- Born: Alison Houston Lockerbie 1890 Leith, Scotland
- Died: 1967 (aged 76–77) Toronto, Ontario, Canada
- Known for: Painter, Printmaker
- Spouse: Stanley Newton ​(m. 1916)​

= Alison Houston Lockerbie Newton =

Canadian painter

Alison Houston Lockerbie Newton (1890–1967) was a Canadian painter known for her watercolours and woodblock prints.

==Biography==
Newton was born in Leith, Scotland in 1890. From 1900 to 1905 she studied at Trinity Academy in Edinburgh. Newton emigrated with her family to Manitoba, Canada, in 1910. Her first artistic employment was illustrating for the T. Eaton Company.

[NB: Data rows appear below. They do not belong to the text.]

import Summits.AnomalousDissipation.AnomalousDissipation.Theorems.SawtoothPulseCascadeK1LocalisedCascadeKHModePairedCreation
import Summits.AnomalousDissipation.AnomalousDissipation.Theorems.SawtoothPulseCascadeK1LocalisedCascadeKHModeSquareSum

/-!
# Sawtooth pulse cascade, crux `K1LocalisedCascade` — the paired creation weights on the lines `a ≥ 2` (K2 lane, p2 g12)

The numerics of `…KHModePairedCreation` / `…KHModeSquareSum` (stated there for `a ≥ 4`) one octave lower: for `2 ≤ a` the decay number is
`x = e^{-πa/2} ≤ e^{-π} ≤ 1/20` (instead of `1/400`), the comb ratio defect is `≤ 1/100`, the paired mode factor is `≤ 5.08/a` on every mode and
`≤ 26/(a(1+(|ξ/a|−8)²))` on the far modes `|ξ| ≥ 16a`, and the square sum of the weights `5.08/a` (near) / `104a/ξ²` (far) is `≤ 220000·a`.
These feed the energy-form creation law on the lines `2 ≤ |a| < 4` (crux `K2CreationLaws.lean` §27), shrinking the core-line law of record to `|a| < 2`.
-/

namespace Summit.AnomalousDissipation.AnomalousDissipation.Theorems.SawtoothPulseCascade.K2PhaseBudget

open Literature.Analysis.FluidPDE.SawtoothCascade

noncomputable section

variable {a : ℝ}

/-- `e^{-3} ≤ 1/20` (`e ≥ 2.718281828`). [folklore] -/
theorem exp_neg_three_le : Real.exp (-3) ≤ 1 / 20 := by
  have h1 : (2.7182818283 : ℝ) < Real.exp 1 := Real.exp_one_gt_d9
  have h3 : Real.exp 3 = Real.exp 1 ^ 3 := by rw [← Real.exp_nat_mul]; norm_num
  have h20 : (20 : ℝ) ≤ Real.exp 3 := by
    have h2 : (2.7182818283 : ℝ) ^ 3 ≤ Real.exp 1 ^ 3 := pow_le_pow_left₀ (by norm_num) h1.le 3
    rw [h3]; norm_num at h2 ⊢; linarith
  rw [Real.exp_neg, inv_eq_one_div, div_le_div_iff₀ (Real.exp_pos 3) (by norm_num)]
  linarith

/-- Decay at `a ≥ 2`: `x = e^{−κ/4} = e^{−πa/2} ≤ e^{−3} ≤ 1/20`. [folklore] -/
theorem exp_neg_quarter_kappa_le_two (ha : 2 ≤ a) : Real.exp (-(2 * Real.pi * a) / 4) ≤ 1 / 20 := by
  have h3 : -(2 * Real.pi * a) / 4 ≤ -3 := by nlinarith [Real.pi_gt_three]
  exact (Real.exp_le_exp.2 h3).trans exp_neg_three_le

/-- `q = e^{−κ} = x⁴ ≤ (1/20)⁴` at `a ≥ 2`. [folklore] -/
theorem exp_neg_kappa_le_pow_two (ha : 2 ≤ a) : Real.exp (-(2 * Real.pi * a)) ≤ (1 / 20) ^ 4 := by
  have hx := exp_neg_quarter_kappa_le_two ha
  have e : Real.exp (-(2 * Real.pi * a)) = Real.exp (-(2 * Real.pi * a) / 4) ^ 4 := by
    rw [← Real.exp_nat_mul]; congr 1; push_cast; ring
  rw [e]
  exact pow_le_pow_left₀ (Real.exp_pos _).le hx 4

/-- `4‖S‖/(p − 2‖S‖) ≤ 1/100` at `a ≥ 2` (`‖S‖ ≤ √q/(a(1−q))`, `√q = e^{−πa} ≤ 1/400`). [cite: Drazin2002, §8.3 (8.36)–(8.38)] -/
theorem comb_ratio_defect_le_two (ha : 2 ≤ a) (β : ℝ) :
    4 * ‖sawS a β‖ / ((Real.pi / 2 + 2 * sawSigma0 a β) - 2 * ‖sawS a β‖) ≤ 0.01 := by
  have ha1 : 1 ≤ a := by linarith
  have ha0 : 0 < a := by linarith
  have hp := kh_p_ge ha1 β
  have hq : sawQ a ≤ 1 / 400 := sawQ_le_of_one_le ha1
  have hq0 : 0 < sawQ a := sawQ_pos a
  have hsq : Real.sqrt (sawQ a) ≤ 1 / 400 := by
    have h2 : sawQ (a / 2) ≤ 1 / 400 := sawQ_le_of_one_le (by linarith)
    have e : Real.sqrt (sawQ a) = sawQ (a / 2) := by
      rw [show sawQ a = sawQ (a / 2) ^ 2 by unfold sawQ; rw [← Real.exp_nat_mul]; congr 1; push_cast; ring]
      exact Real.sqrt_sq (sawQ_pos _).le
    rw [e]; exact h2
  have hu : ‖sawS a β‖ ≤ 0.00126 := by
    refine (norm_sawS_le ha0 β).trans ?_
    have h1q : 0.9975 ≤ 1 - sawQ a := by norm_num at hq ⊢; linarith
    rw [div_le_iff₀ (by nlinarith)]
    have h4 : 2 * (1 - sawQ a) ≤ a * (1 - sawQ a) := mul_le_mul_of_nonneg_right ha (by linarith)
    norm_num at hsq ⊢
    nlinarith
  have hpu : 0 < (Real.pi / 2 + 2 * sawSigma0 a β) - 2 * ‖sawS a β‖ := by linarith
  rw [div_le_iff₀ hpu]
  nlinarith [norm_nonneg (sawS a β)]

/-- **The paired mode factor at `a ≥ 2`, near modes:** `≤ 5.08/a` (comb ratio ≤ 1.01, `1 + q + 2x² ≤ 1.00500625`, `arctan` window ≤ π). [folklore] -/
theorem paired_mode_factor_le_two {a : ℝ} (ha : 2 ≤ a) (β ξ : ℝ) {θ : ℝ} (hθ0 : 0 ≤ θ) (hθ : θ ≤ 8) :
    4 * Real.pi * a * (a * (Real.pi / 2 + 2 * sawSigma0 a β) + 2 * a * ‖sawS a β‖) / (a * Real.sqrt (max 0 (sawC2 a β))) *
        ((1 + Real.exp (-(2 * Real.pi * a)) + 2 * Real.exp (-(2 * Real.pi * a) / 4) ^ 2) * (1 + θ / 2) *
          (Real.arctan (ξ / a + θ) - Real.arctan (ξ / a - θ)) / ((1 - Real.exp (-(2 * Real.pi * a))) * (2 * Real.pi * a) ^ 2)) ≤ 5.08 / a := by
  have ha1 : 1 ≤ a := by linarith
  have ha0 : 0 < a := by linarith
  have hπ : (3.1415 : ℝ) < Real.pi := Real.pi_gt_d4
  have hπ' : Real.pi < 3.1416 := Real.pi_lt_d4
  have hR : (a * (Real.pi / 2 + 2 * sawSigma0 a β) + 2 * a * ‖sawS a β‖) / (a * Real.sqrt (max 0 (sawC2 a β))) ≤ 1.01 :=
    (comb_ratio_le ha1 β).trans (by linarith [comb_ratio_defect_le_two ha β])
  have hR0 : 0 ≤ (a * (Real.pi / 2 + 2 * sawSigma0 a β) + 2 * a * ‖sawS a β‖) / (a * Real.sqrt (max 0 (sawC2 a β))) := by
    have := kh_p_ge ha1 β; positivity
  have hx := exp_neg_quarter_kappa_le_two ha
  have hx0 : 0 ≤ Real.exp (-(2 * Real.pi * a) / 4) := (Real.exp_pos _).le
  have hq : Real.exp (-(2 * Real.pi * a)) ≤ (1 / 20) ^ 4 := exp_neg_kappa_le_pow_two ha
  have hq0 : 0 < Real.exp (-(2 * Real.pi * a)) := Real.exp_pos _
  have hW := arctan_window_le_pi (ξ / a) θ
  have hW0 := arctan_window_nonneg hθ0 (ξ / a)
  set x := Real.exp (-(2 * Real.pi * a) / 4) with hxdef
  set q := Real.exp (-(2 * Real.pi * a)) with hqdef
  set R := (a * (Real.pi / 2 + 2 * sawSigma0 a β) + 2 * a * ‖sawS a β‖) / (a * Real.sqrt (max 0 (sawC2 a β))) with hR_def
  set W := Real.arctan (ξ / a + θ) - Real.arctan (ξ / a - θ) with hW_def
  have hN : 1 + q + 2 * x ^ 2 ≤ 1.00500625 := by
    have h2 : x ^ 2 ≤ (1 / 20) ^ 2 := pow_le_pow_left₀ hx0 hx 2
    norm_num at h2 hq ⊢; linarith
  have h1q : 0 < 1 - q := by norm_num at hq; linarith
  have h1q' : 1 / (1 - q) ≤ 1.00001 := by
    rw [div_le_iff₀ h1q]; norm_num at hq ⊢; linarith
  have e : 4 * Real.pi * a * (a * (Real.pi / 2 + 2 * sawSigma0 a β) + 2 * a * ‖sawS a β‖) / (a * Real.sqrt (max 0 (sawC2 a β))) *
        ((1 + q + 2 * x ^ 2) * (1 + θ / 2) * W / ((1 - q) * (2 * Real.pi * a) ^ 2)) =
      (R * ((1 + q + 2 * x ^ 2) * ((1 + θ / 2) * W)) * (1 / (1 - q))) / (Real.pi * a) := by
    rw [hR_def]; field_simp; ring
  rw [e, div_le_div_iff₀ (by positivity) ha0]
  have hTW : (1 + θ / 2) * W ≤ 5 * Real.pi := by
    have : (1 + θ / 2) ≤ 5 := by linarith
    exact mul_le_mul this hW hW0 (by norm_num)
  have hTW0 : 0 ≤ (1 + θ / 2) * W := by positivity
  have h2 : (1 + q + 2 * x ^ 2) * ((1 + θ / 2) * W) ≤ 1.00500625 * (5 * Real.pi) := mul_le_mul hN hTW hTW0 (by norm_num)
  have h20 : 0 ≤ (1 + q + 2 * x ^ 2) * ((1 + θ / 2) * W) := by positivity
  have h3 : (1 + q + 2 * x ^ 2) * ((1 + θ / 2) * W) * (1 / (1 - q)) ≤ 1.00500625 * (5 * Real.pi) * 1.00001 :=
    mul_le_mul h2 h1q' (by positivity) (by positivity)
  have h30 : 0 ≤ (1 + q + 2 * x ^ 2) * ((1 + θ / 2) * W) * (1 / (1 - q)) := by positivity
  have h4 : R * ((1 + q + 2 * x ^ 2) * ((1 + θ / 2) * W) * (1 / (1 - q))) ≤ 1.01 * (1.00500625 * (5 * Real.pi) * 1.00001) :=
    mul_le_mul hR h3 h30 (by norm_num)
  nlinarith

/-- **The paired mode factor at `a ≥ 2`, far modes:** `≤ 26/(a(1+(|ξ/a|−8)²))` for `|ξ| ≥ 16a`. [folklore] -/
theorem paired_mode_factor_far_le_two {a : ℝ} (ha : 2 ≤ a) (β ξ : ℝ) {θ : ℝ} (hθ0 : 0 ≤ θ) (hθ : θ ≤ 8) (hfar : 16 * a ≤ |ξ|) :
    4 * Real.pi * a * (a * (Real.pi / 2 + 2 * sawSigma0 a β) + 2 * a * ‖sawS a β‖) / (a * Real.sqrt (max 0 (sawC2 a β))) *
        ((1 + Real.exp (-(2 * Real.pi * a)) + 2 * Real.exp (-(2 * Real.pi * a) / 4) ^ 2) * (1 + θ / 2) *
          (Real.arctan (ξ / a + θ) - Real.arctan (ξ / a - θ)) / ((1 - Real.exp (-(2 * Real.pi * a))) * (2 * Real.pi * a) ^ 2)) ≤
      26 / (a * (1 + (|ξ / a| - 8) ^ 2)) := by
  have ha1 : 1 ≤ a := by linarith
  have ha0 : 0 < a := by linarith
  have hπ : (3.1415 : ℝ) < Real.pi := Real.pi_gt_d4
  have hR : (a * (Real.pi / 2 + 2 * sawSigma0 a β) + 2 * a * ‖sawS a β‖) / (a * Real.sqrt (max 0 (sawC2 a β))) ≤ 1.01 :=
    (comb_ratio_le ha1 β).trans (by linarith [comb_ratio_defect_le_two ha β])
  have hR0 : 0 ≤ (a * (Real.pi / 2 + 2 * sawSigma0 a β) + 2 * a * ‖sawS a β‖) / (a * Real.sqrt (max 0 (sawC2 a β))) := by
    have := kh_p_ge ha1 β; positivity
  have hx := exp_neg_quarter_kappa_le_two ha
  have hx0 : 0 ≤ Real.exp (-(2 * Real.pi * a) / 4) := (Real.exp_pos _).le
  have hq : Real.exp (-(2 * Real.pi * a)) ≤ (1 / 20) ^ 4 := exp_neg_kappa_le_pow_two ha
  have hq0 : 0 < Real.exp (-(2 * Real.pi * a)) := Real.exp_pos _
  have hu : 16 ≤ |ξ / a| := by rw [abs_div, abs_of_pos ha0, le_div_iff₀ ha0]; linarith
  have hW := arctan_window_le_far_abs hθ0 (show θ ≤ |ξ / a| by linarith)
  have hW0 := arctan_window_nonneg hθ0 (ξ / a)
  set x := Real.exp (-(2 * Real.pi * a) / 4) with hxdef
  set q := Real.exp (-(2 * Real.pi * a)) with hqdef
  set R := (a * (Real.pi / 2 + 2 * sawSigma0 a β) + 2 * a * ‖sawS a β‖) / (a * Real.sqrt (max 0 (sawC2 a β))) with hR_def
  set W := Real.arctan (ξ / a + θ) - Real.arctan (ξ / a - θ) with hW_def
  set v := |ξ / a| with hv
  have hN : 1 + q + 2 * x ^ 2 ≤ 1.00500625 := by
    have h2 : x ^ 2 ≤ (1 / 20) ^ 2 := pow_le_pow_left₀ hx0 hx 2
    norm_num at h2 hq ⊢; linarith
  have h1q : 0 < 1 - q := by norm_num at hq; linarith
  have h1q' : 1 / (1 - q) ≤ 1.00001 := by
    rw [div_le_iff₀ h1q]; norm_num at hq ⊢; linarith
  have hL0 : 0 < 1 + (v - 8) ^ 2 := by positivity
  have hTW : (1 + θ / 2) * W ≤ 80 / (1 + (v - 8) ^ 2) := by
    have h1 : (1 + θ / 2) * W ≤ (1 + θ / 2) * (2 * θ / (1 + (v - θ) ^ 2)) := mul_le_mul_of_nonneg_left hW (by linarith)
    refine h1.trans ?_
    rw [mul_div_assoc', div_le_div_iff₀ (by positivity) hL0]
    have hA : (1 + θ / 2) * (2 * θ) ≤ 80 := by nlinarith
    have hB : 1 + (v - 8) ^ 2 ≤ 1 + (v - θ) ^ 2 := by nlinarith
    have hA0 : 0 ≤ (1 + θ / 2) * (2 * θ) := by positivity
    calc (1 + θ / 2) * (2 * θ) * (1 + (v - 8) ^ 2) ≤ 80 * (1 + (v - 8) ^ 2) := mul_le_mul_of_nonneg_right hA hL0.le
      _ ≤ 80 * (1 + (v - θ) ^ 2) := mul_le_mul_of_nonneg_left hB (by norm_num)
  have hTW0 : 0 ≤ (1 + θ / 2) * W := by positivity
  have e : 4 * Real.pi * a * (a * (Real.pi / 2 + 2 * sawSigma0 a β) + 2 * a * ‖sawS a β‖) / (a * Real.sqrt (max 0 (sawC2 a β))) *
        ((1 + q + 2 * x ^ 2) * (1 + θ / 2) * W / ((1 - q) * (2 * Real.pi * a) ^ 2)) =
      (R * ((1 + q + 2 * x ^ 2) * ((1 + θ / 2) * W)) * (1 / (1 - q))) / (Real.pi * a) := by
    rw [hR_def]; field_simp; ring
  rw [e, div_le_div_iff₀ (by positivity) (by positivity)]
  have h2 : (1 + q + 2 * x ^ 2) * ((1 + θ / 2) * W) ≤ 1.00500625 * (80 / (1 + (v - 8) ^ 2)) := mul_le_mul hN hTW hTW0 (by norm_num)
  have h20 : 0 ≤ (1 + q + 2 * x ^ 2) * ((1 + θ / 2) * W) := by positivity
  have h3 : (1 + q + 2 * x ^ 2) * ((1 + θ / 2) * W) * (1 / (1 - q)) ≤ 1.00500625 * (80 / (1 + (v - 8) ^ 2)) * 1.00001 :=
    mul_le_mul h2 h1q' (by positivity) (by positivity)
  have h30 : 0 ≤ (1 + q + 2 * x ^ 2) * ((1 + θ / 2) * W) * (1 / (1 - q)) := by positivity
  have h4 : R * ((1 + q + 2 * x ^ 2) * ((1 + θ / 2) * W) * (1 / (1 - q))) ≤ 1.01 * (1.00500625 * (80 / (1 + (v - 8) ^ 2)) * 1.00001) :=
    mul_le_mul hR h3 h30 (by norm_num)
  have h5 : 1.01 * (1.00500625 * (80 / (1 + (v - 8) ^ 2)) * 1.00001) * (a * (1 + (v - 8) ^ 2)) =
      1.01 * 1.00500625 * 80 * 1.00001 * a := by field_simp
  calc R * ((1 + q + 2 * x ^ 2) * ((1 + θ / 2) * W)) * (1 / (1 - q)) * (a * (1 + (v - 8) ^ 2))
      = R * ((1 + q + 2 * x ^ 2) * ((1 + θ / 2) * W) * (1 / (1 - q))) * (a * (1 + (v - 8) ^ 2)) := by ring
    _ ≤ 1.01 * (1.00500625 * (80 / (1 + (v - 8) ^ 2)) * 1.00001) * (a * (1 + (v - 8) ^ 2)) :=
        mul_le_mul_of_nonneg_right h4 (by positivity)
    _ = 1.01 * 1.00500625 * 80 * 1.00001 * a := h5
    _ ≤ 26 * (Real.pi * a) := by nlinarith

/-- **The square sum of the creation weights at `a ≥ 2`:** with the near weight `5.08/a` on `|β+n| < 16a` and the far weight `104a/(β+n)²` beyond,
`Σ_{|n| ≤ K} W²·(a²+(β+n)²) ≤ 220000·a` (`|β| ≤ 1`, any window). [folklore] -/
theorem sum_sq_creationWeight_le_two {a : ℝ} (ha : 2 ≤ a) {β : ℝ} (hβ : |β| ≤ 1) (K : ℕ) :
    ∑ n ∈ Finset.Icc (-(K : ℤ)) K,
        (if |β + n| < 16 * a then (5.08 / a) ^ 2 * (a ^ 2 + (β + n) ^ 2) else (104 * a / (β + n) ^ 2) ^ 2 * (a ^ 2 + (β + n) ^ 2)) ≤
      220000 * a := by
  have ha0 : 0 < a := by linarith
  -- near part: each term ≤ 5.08²·257 ≤ 6633 and there are at most `32a + 1` of them
  have hnear : ∑ n ∈ Finset.Icc (-(K : ℤ)) K, (if |β + n| < 16 * a then (5.08 / a) ^ 2 * (a ^ 2 + (β + n) ^ 2) else 0) ≤
      6633 * (2 * (16 * a) + 1) := by
    have hpt : ∀ n ∈ Finset.Icc (-(K : ℤ)) K, (if |β + n| < 16 * a then (5.08 / a) ^ 2 * (a ^ 2 + (β + n) ^ 2) else (0 : ℝ)) ≤
        if |β + n| < 16 * a then (6633 : ℝ) else 0 := by
      intro n _
      split_ifs with h
      · have hb : (β + n) ^ 2 < (16 * a) ^ 2 := by
          have := abs_lt.1 h; nlinarith [this.1, this.2]
        rw [div_pow, div_mul_eq_mul_div, div_le_iff₀ (by positivity)]
        nlinarith
      · exact le_rfl
    refine (Finset.sum_le_sum hpt).trans ?_
    rw [← Finset.sum_filter, Finset.sum_const, nsmul_eq_mul]
    have hc := card_filter_abs_lt_le β (show 0 ≤ 16 * a by positivity) (Finset.Icc (-(K : ℤ)) K)
    nlinarith
  -- far part: each term ≤ 10859·a²/(β+n)²
  have hfar : ∑ n ∈ Finset.Icc (-(K : ℤ)) K, (if |β + n| < 16 * a then 0 else (104 * a / (β + n) ^ 2) ^ 2 * (a ^ 2 + (β + n) ^ 2)) ≤
      10859 * a ^ 2 * (2 / (16 * a - 4)) := by
    have hpt : ∀ n ∈ Finset.Icc (-(K : ℤ)) K, (if |β + n| < 16 * a then (0 : ℝ) else (104 * a / (β + n) ^ 2) ^ 2 * (a ^ 2 + (β + n) ^ 2)) ≤
        10859 * a ^ 2 * (if |β + n| < 16 * a then (0 : ℝ) else 1 / (β + n) ^ 2) := by
      intro n _
      split_ifs with h
      · simp
      · replace h := not_lt.mp h
        have hb2 : (16 * a) ^ 2 ≤ (β + n) ^ 2 := by
          calc (16 * a) ^ 2 ≤ |β + n| ^ 2 := pow_le_pow_left₀ (by positivity) h 2
            _ = (β + n) ^ 2 := sq_abs _
        have hb0 : 0 < (β + n) ^ 2 := by nlinarith
        rw [div_pow, div_mul_eq_mul_div, show 10859 * a ^ 2 * (1 / (β + ↑n) ^ 2) = 10859 * a ^ 2 / (β + n) ^ 2 by ring,
          div_le_div_iff₀ (by positivity) hb0]
        have h43 : 10816 * a ^ 2 ≤ 43 * (β + n) ^ 2 := by nlinarith [hb2]
        have key : (104 * a) ^ 2 * (a ^ 2 + (β + n) ^ 2) ≤ 10859 * a ^ 2 * (β + n) ^ 2 := by nlinarith [h43, sq_nonneg a]
        calc (104 * a) ^ 2 * (a ^ 2 + (β + ↑n) ^ 2) * (β + ↑n) ^ 2 ≤ 10859 * a ^ 2 * (β + n) ^ 2 * (β + n) ^ 2 :=
              mul_le_mul_of_nonneg_right key hb0.le
          _ = 10859 * a ^ 2 * ((β + ↑n) ^ 2) ^ 2 := by ring
    refine (Finset.sum_le_sum hpt).trans ?_
    rw [← Finset.mul_sum]
    exact mul_le_mul_of_nonneg_left (sum_Icc_inv_sq_far_le hβ (by linarith) K) (by positivity)
  have hsplit : ∑ n ∈ Finset.Icc (-(K : ℤ)) K,
        (if |β + n| < 16 * a then (5.08 / a) ^ 2 * (a ^ 2 + (β + n) ^ 2) else (104 * a / (β + n) ^ 2) ^ 2 * (a ^ 2 + (β + n) ^ 2)) =
      (∑ n ∈ Finset.Icc (-(K : ℤ)) K, (if |β + n| < 16 * a then (5.08 / a) ^ 2 * (a ^ 2 + (β + n) ^ 2) else 0)) +
        ∑ n ∈ Finset.Icc (-(K : ℤ)) K, (if |β + n| < 16 * a then 0 else (104 * a / (β + n) ^ 2) ^ 2 * (a ^ 2 + (β + n) ^ 2)) := by
    rw [← Finset.sum_add_distrib]
    exact Finset.sum_congr rfl fun n _ => by split_ifs <;> simp
  rw [hsplit]
  refine (add_le_add hnear hfar).trans ?_
  have h16 : 14 * a ≤ 16 * a - 4 := by linarith
  have hq : 2 / (16 * a - 4) ≤ 2 / (14 * a) := div_le_div_of_nonneg_left (by norm_num) (by positivity) h16
  have h1 : 10859 * a ^ 2 * (2 / (16 * a - 4)) ≤ 10859 * a ^ 2 * (2 / (14 * a)) := mul_le_mul_of_nonneg_left hq (by positivity)
  have h2 : 10859 * a ^ 2 * (2 / (14 * a)) ≤ 1552 * a := by
    rw [mul_div_assoc', div_le_iff₀ (by positivity)]; nlinarith
  nlinarith

end

end Summit.AnomalousDissipation.AnomalousDissipation.Theorems.SawtoothPulseCascade.K2PhaseBudget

In 1916, Newton married Stanley Newton. After her marriage she returned to university, studying at the Winnipeg School of Art. Her teachers included Alexander J. Musgrove, LeMoine FitzGerald, Frank Johnston, and Walter J. Phillips.

From 1930 through 1948 Newton exhibited with the Art Association of Montreal, and in 1941 she exhibited at the Royal Canadian Academy of Arts.

She was a member of a number of art associations including the Manitoba Society of Artists, the Federation of Canadian Artists, the Winnipeg Sketch Club, the Canadian Arts Council, and the Arts Council of Manitoba.

Newton died in 1967 in Toronto, Ontario.

Newton was included in the 2013 exhibition Herstory: Art by Women in The University of Winnipeg Collection at Gallery 1C03 at the University of Winnipeg.